I’ve always been shit at taking criticism. That’s not new. But I feel like an old habit is popping its head up and making trouble lately. I can sometimes take criticism well. Sometimes I just… I feel like every specific “You could do x better” is the same as “You are a piece of shit who should die.”
This is kinda shitty for the people in my life.
Noah is still justifiably upset about a lot of what I did during nonmonogamy. I’m not upset that he is upset. He’s allowed to have feelings. What I’m not handling is long lists of “And then you did this and then you did this and then you did this” because I want to turn around and deflect blame. MAYBE I DID THAT BECAUSE I WAS SO FUCKING SICK OF YOU FUCKING ME WHILE I CLENCHED MY GOD DAMN FISTS AND GRITTED MY TEETH. IF YOU ARE SO PISSED OFF AT WHAT I DID MAYBE LOOK AT WHAT YOU DID TO ME FIRST.
It’s like my shrink immediately jumping to assuming Noah has ADHD (because I was diagnosed and we suspect he has it) and he needs to have his behavior excused for it but I still need to work on my behavior because my behavior isn’t good enough.
I feel like I’m standing next to the fucking golden boy who can do no wrong and I’m the evil bitch who is ruining his life by not being passive and accepting and giving enough.
I’m feeling really angry.
If I respond badly to being hurt I am bad.
I’m sorry I am not a fucking saint. Noah is the one campaigning for sainthood, not me. Yes yes, he’s perfect. He tries so much harder than other men so he can’t be criticized whereas I’m just an ungrateful bitch who is not trying hard enough to deserve him.
I don’t feel good enough for anything and it makes me feel really mean.
I feel overwhelmed with waves of sadness.
I asked the construction workers how much longer this would take yesterday. I was told 5-6 more weeks. I wrote 7 on the calendar. They will be here till January. I’m living in hell till after Christmas. Weee.

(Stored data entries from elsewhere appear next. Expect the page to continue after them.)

/-- **Sufficiency.** With `hframe`, `hq` as above: if every summand `v⃗` carries, in the union of the possible images, a vector of
content EXACTLY `p^{m(v⃗)}` (`hwit`), every factorwise family of shell-preserving `ℚ_p`-linear automorphisms is realised on `v⃗`
by an element of the indeterminacy group (`hism`), and `‖c_{q,(v⃗,J)}‖ ≤ ‖p^{m(v⃗)}‖·∏_a ‖cout(v⃗_a)‖` for elements
`cout(v) ∈ log_p(𝒪^×_{K_v})`, then `qRegion ⊆ ⁿ˒°𝒰_{j,v_ℚ}`: a hull-set `e⁻¹(Π_{v⃗} ψ_{v⃗}⁻¹(λ_{v⃗}·𝒪))` containing the possible
images contains summand-wise the `ℤ_p`-span of the factorwise (Ind2)-orbit of the exact-content vector, i.e.
`p^{m(v⃗)}·log_p(R_{v⃗}^×)` (abc-iut-s2-p9's mechanism, Literature `smul_logPacket_subset_closure_factorwiseOrbit`), in particular
`p^{m(v⃗)}·⊗cout(v⃗_a)`, so its radii dominate the q-radii. [cite: Mochizuki2012, IUTchIII Thm. 3.11 (i) (Ind2) p. 154; IUTchIII
Rmk. 3.9.5 (ii) p. 127] [cite: DupuyHilado2025, §4.9, §4.12] [cite: WeilBNT1967, Ch. II §2, Th. 1] -/
theorem qRegion_subset_thetaHull_of_norm_centre_le (j : T.Label) [Fintype (Pr.factorIdx j)]
    (hframe : P.frame j vQ = HullFrame.ofComparison (Pr.factorField j) (fun x => Pr.factorMap j x))
    (cq : ∀ s : Pr.factorIdx j, Pr.factorField j s)
    (hq : P.qRegion j vQ = (fun x => Pr.factorMap j x) ⁻¹' hullSet (Pr.factorField j) cq)
    (m : (T.Caps j → T.Fibre vQ) → ℤ)
    (hwit : ∀ e : T.Caps j → T.Fibre vQ, ∃ x ∈ ⋃₀ P.possibleImages j vQ,
      Pr.comparison j x e ∈ ((p : ℚ_[p]) ^ m e) • (logPacket p (Pr.kk e) : Set (Pr.X e)) ∧
      Pr.comparison j x e ∉ ((p : ℚ_[p]) ^ (m e + 1)) • (logPacket p (Pr.kk e) : Set (Pr.X e)))
    (hism : ∀ (e : T.Caps j → T.Fibre vQ) (g' : ∀ a, Pr.kk e a ≃ₗ[ℚ_[p]] Pr.kk e a),
      (∀ a, g' a '' logUnits (Pr.kk e a) = logUnits (Pr.kk e a)) →
      ∃ Φ ∈ Cor312.Setting.indGroup S, ∀ x, Pr.comparison j (Φ j vQ x) e =
        (PiTensorProduct.congr g' : Pr.X e ≃ₗ[ℚ_[p]] Pr.X e) (Pr.comparison j x e))
    (cout : ∀ v : T.Fibre vQ, Pr.k v) (houtΛ : ∀ v, cout v ∈ logUnits (Pr.k v))
    (hle : ∀ (e : T.Caps j → T.Fibre vQ) (J : DIdx p (Pr.kk e)), ‖cq ⟨e, J⟩‖ ≤ ‖((p : ℚ_[p]) ^ m e)‖ * ∏ a, ‖cout (e a)‖) :
    P.qRegion j vQ ⊆ P.thetaHull j vQ := by
  classical
  haveI : Nonempty (T.Caps j) := ⟨0⟩
  intro y hy
  show y ∈ (P.frame j vQ).hull (⋃₀ P.possibleImages j vQ)
  by_cases hb : (P.frame j vQ).IsBounded (⋃₀ P.possibleImages j vQ)
  swap
  · rw [HullFrame.hull, if_neg hb]; exact Set.mem_univ _
  rw [HullFrame.hull, if_pos hb]
  refine Set.mem_sInter.mpr ?_
  rintro H ⟨hH, hUH⟩
  rw [hframe] at hH
  obtain ⟨H', hH', rfl⟩ := hH
  obtain ⟨c, hc, rfl⟩ := (HullFrame.mem_ofLocalFields_hul _).mp hH'
  -- `y ∈ λ_q·𝒪_L`; it suffices that the radii of `H` dominate the q-radii
  rw [hq, Set.mem_preimage, hullSet, mem_polydisc] at hy
  rw [Set.mem_preimage, hullSet, mem_polydisc]
  rintro ⟨e, J⟩
  refine (hy ⟨e, J⟩).trans ((hle e J).trans ?_)
  -- the summand component `W_{v⃗}` of `H` contains `p^{m(v⃗)}·log_p(R_{v⃗}^×)` (abc-iut-s2-p9's mechanism)
  rw [Pr.factorMap_preimage_hullSet] at hUH
  have hUW : ∀ x ∈ ⋃₀ P.possibleImages j vQ,
      Pr.comparison j x e ∈ dEquiv p (Pr.kk e) ⁻¹' hullSet (DFac p (Pr.kk e)) fun i' => c ⟨e, i'⟩ := by
    intro x hx
    have hx' := hUH hx
    rw [Set.mem_preimage, Set.mem_univ_pi] at hx'
    exact hx' e
  have hstab : ∀ g' : ∀ a, Pr.kk e a ≃ₗ[ℚ_[p]] Pr.kk e a, (∀ a, g' a '' logUnits (Pr.kk e a) = logUnits (Pr.kk e a)) →
      (PiTensorProduct.congr g' : Pr.X e ≃ₗ[ℚ_[p]] Pr.X e) ''
          ((fun x => Pr.comparison j x e) '' ⋃₀ P.possibleImages j vQ) ⊆
        (fun x => Pr.comparison j x e) '' ⋃₀ P.possibleImages j vQ := by
    intro g' hg'
    obtain ⟨Φ, hΦ, hΦe⟩ := hism e g' hg'
    rintro _ ⟨_, ⟨x, hx, rfl⟩, rfl⟩
    obtain ⟨V, ⟨Φ₀, hΦ₀, rfl⟩, ⟨y', hy', rfl⟩⟩ := Set.mem_sUnion.mp hx
    refine ⟨Φ j vQ (Φ₀ j vQ y'), ?_, hΦe _⟩
    exact Set.mem_sUnion.mpr ⟨(Φ * Φ₀) j vQ '' P.thetaRegion3 j vQ,
      ⟨Φ * Φ₀, (Cor312.Setting.indGroup S).mul_mem hΦ hΦ₀, rfl⟩, ⟨y', hy', rfl⟩⟩
  obtain ⟨x, hxU, hxm, hxm1⟩ := hwit e
  have hA := smul_logPacket_subset_closure_factorwiseOrbit p (Pr.kk e)
    (M := (fun x => Pr.comparison j x e) '' ⋃₀ P.possibleImages j vQ)
    (Set.mem_image_of_mem _ hxU) hxm (zpow_content p (Pr.kk e) hxm hxm1).2
  have hMW : packetHull p (Pr.kk e) ((fun x => Pr.comparison j x e) '' ⋃₀ P.possibleImages j vQ) ⊆
      dEquiv p (Pr.kk e) ⁻¹' hullSet (DFac p (Pr.kk e)) fun i' => c ⟨e, i'⟩ :=
    Pr.packetHull_subset_preimage_hullSet e _ (by rintro _ ⟨x', hx', rfl⟩; exact hUW x' hx')
  have hΛW : ((p : ℚ_[p]) ^ m e) • (logPacket p (Pr.kk e) : Set (Pr.X e)) ⊆
      dEquiv p (Pr.kk e) ⁻¹' hullSet (DFac p (Pr.kk e)) fun i' => c ⟨e, i'⟩ := by
    refine hA.trans fun w hw => hMW ?_
    have hle' : AddSubgroup.closure (⋃ g' ∈ {g' : ∀ a, Pr.kk e a ≃ₗ[ℚ_[p]] Pr.kk e a |
          ∀ a, g' a '' logUnits (Pr.kk e a) = logUnits (Pr.kk e a)},
        (PiTensorProduct.congr g' : Pr.X e ≃ₗ[ℚ_[p]] Pr.X e) ''
          ((fun x => Pr.comparison j x e) '' ⋃₀ P.possibleImages j vQ)) ≤
        (packetSpan p (Pr.kk e) ((fun x => Pr.comparison j x e) '' ⋃₀ P.possibleImages j vQ)).toAddSubgroup := by
      rw [AddSubgroup.closure_le]
      exact (Set.iUnion₂_subset fun g' hg' => hstab g' hg').trans (subset_packetHull p (Pr.kk e) _)
    exact hle' hw
  -- the outer radius is attained at `p^{m(v⃗)}·⊗cout(v⃗_a) ∈ p^{m(v⃗)}·log_p(R_{v⃗}^×) ⊆ W_{v⃗}`
  obtain ⟨hwmem, hwnorm⟩ := zpow_smul_purePacket_mem_and_norm p (Pr.kk e) (m e) (z := fun a => cout (e a))
    (fun a => houtΛ (e a))
  have hwW := hΛW hwmem
  rw [Set.mem_preimage, hullSet, mem_polydisc] at hwW
  have := hwW J
  rw [hwnorm J] at this
  exact this

/-- **THE GENERIC CRITERION** (necessity + sufficiency): under `hframe`, `hq`, with `m` the summand-wise EXACT content of the union
of the possible images (`hsub` + `hwit`) and Ism full on the summands (`hism`), for any family `cout` of elements of LARGEST norm in
the `log_p(𝒪^×_{K_v})`:  `qRegion (j,v_ℚ) ⊆ ⁿ˒°𝒰_{j,v_ℚ}` ⟺ `∀ v⃗ J, ‖c_{q,(v⃗,J)}‖ ≤ ‖p^{m(v⃗)}‖·∏_a ‖cout(v⃗_a)‖`.
[cite: Mochizuki2012, IUTchIII Cor. 3.12 Step (xi-f) p. 184; Thm. 3.11 (i) p. 154] [cite: DupuyHilado2025, §4.9, §4.12] -/
theorem qRegion_subset_thetaHull_iff_of_content (j : T.Label) [Fintype (Pr.factorIdx j)]
    (hframe : P.frame j vQ = HullFrame.ofComparison (Pr.factorField j) (fun x => Pr.factorMap j x))
    (cq : ∀ s : Pr.factorIdx j, Pr.factorField j s)
    (hq : P.qRegion j vQ = (fun x => Pr.factorMap j x) ⁻¹' hullSet (Pr.factorField j) cq)
    (m : (T.Caps j → T.Fibre vQ) → ℤ)
    (hsub : ⋃₀ P.possibleImages j vQ ⊆ Pr.comparison j ⁻¹' Set.pi univ
      fun e => ((p : ℚ_[p]) ^ m e) • (logPacket p (Pr.kk e) : Set (Pr.X e)))
    (hwit : ∀ e : T.Caps j → T.Fibre vQ, ∃ x ∈ ⋃₀ P.possibleImages j vQ,
      Pr.comparison j x e ∈ ((p : ℚ_[p]) ^ m e) • (logPacket p (Pr.kk e) : Set (Pr.X e)) ∧
      Pr.comparison j x e ∉ ((p : ℚ_[p]) ^ (m e + 1)) • (logPacket p (Pr.kk e) : Set (Pr.X e)))
    (hism : ∀ (e : T.Caps j → T.Fibre vQ) (g' : ∀ a, Pr.kk e a ≃ₗ[ℚ_[p]] Pr.kk e a),
      (∀ a, g' a '' logUnits (Pr.kk e a) = logUnits (Pr.kk e a)) →
      ∃ Φ ∈ Cor312.Setting.indGroup S, ∀ x, Pr.comparison j (Φ j vQ x) e =
        (PiTensorProduct.congr g' : Pr.X e ≃ₗ[ℚ_[p]] Pr.X e) (Pr.comparison j x e))
    (cout : ∀ v : T.Fibre vQ, Pr.k v) (houtΛ : ∀ v, cout v ∈ logUnits (Pr.k v))
    (hdom : ∀ v, ∀ z ∈ logUnits (Pr.k v), ‖z‖ ≤ ‖cout v‖) :
    P.qRegion j vQ ⊆ P.thetaHull j vQ ↔
      ∀ (e : T.Caps j → T.Fibre vQ) (J : DIdx p (Pr.kk e)), ‖cq ⟨e, J⟩‖ ≤ ‖((p : ℚ_[p]) ^ m e)‖ * ∏ a, ‖cout (e a)‖ :=
  ⟨fun h e J => norm_centre_le_of_qRegion_subset_thetaHull Pr j hframe cq hq m hsub cout hdom h e J,
    fun h => qRegion_subset_thetaHull_of_norm_centre_le Pr j hframe cq hq m hwit hism cout houtΛ h⟩

end Setting

end Summit.ABC.IUTFork.Cor312Vol


/-- The hull-level clause `PilotKummerCompatHull` for the q-PINNED region-former `ρ := qRegion` (the reading of the branch-C
certificates, q-pin by `rfl`) IS `∀ j v_ℚ, qRegion ⊆ ⁿ˒°𝒰_{j,v_ℚ}` — so `forall_qRegion_subset_thetaHull_settingPrVolSharpM_iff_radii`
decides the `hSHw` / `hNumOffBad_M` binders of the M-line certificates packet by packet. [claim: Mochizuki2012, status: disputed] -/
theorem Summit.ABC.IUTFork.Cor312Vol.pilotKummerCompatHull_const_iff {T : Summit.ABC.IUTFork.Thm311.ThetaIndex}
    (S : Summit.ABC.IUTFork.Thm311.LatticeSituation T) (P : Summit.ABC.IUTFork.Cor312.Setting S.toSituation)
    (qK : ∀ v : T.V, v ∈ T.Vbad → Set (S.L.StarPacket v)) :
    Summit.ABC.IUTFork.Cor312Vol.PilotKummerCompatHull S P (fun _ => P.qRegion) qK ↔
      ∀ (j : T.Label) (vQ : T.VQ), P.qRegion j vQ ⊆ P.thetaHull j vQ :=
  Iff.rfl

end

Well, on the upside I only have ~20 hours of tile layout left and 3 weeks in which to do it. But a lot of the other settling can’t happen yet. I’m going bananas. We are on week 9. Of a 6-8 week project. And we have 5-7 weeks to go.
I want to put my head through a window.
Be cheerful! Be chipper! Wait on everyone! Do it with a smile! Come up with intellectual exercises to stimulate and develop your children constantly without rest! Do manual labor all day then throw your legs up in the air with a smile! Don’t be ungrateful!
I am very seriously struggling with the fact that I’m not allowed to self harm to force myself back into the small box I’m supposed to be living in. I’m supposed to do it with just force of will.
I’m running low on willpower.
I should get everything done without being obnoxious about scheduling and neurotic about following through on things.
Oh yeah. That’ll be effective.
Geez Krissy. How dare you show your strain and inconvenience people. How rude.
I’m having big feelings.
I’m hiding from my neighbors because quite a few are Trump supporters and I just can’t talk to them right this minute or I will scream at the top of my lungs that I hope they die slowly in a lot of pain like they want to cause to minority groups. Not really useful. I’ll get back to useful dialogue. Right this second I have no persuasion or tact or diplomacy in me.
Fuck you and your bigoted actions that have damned millions of people. Fuck you with a fucking chain saw.
I have no patience for fools.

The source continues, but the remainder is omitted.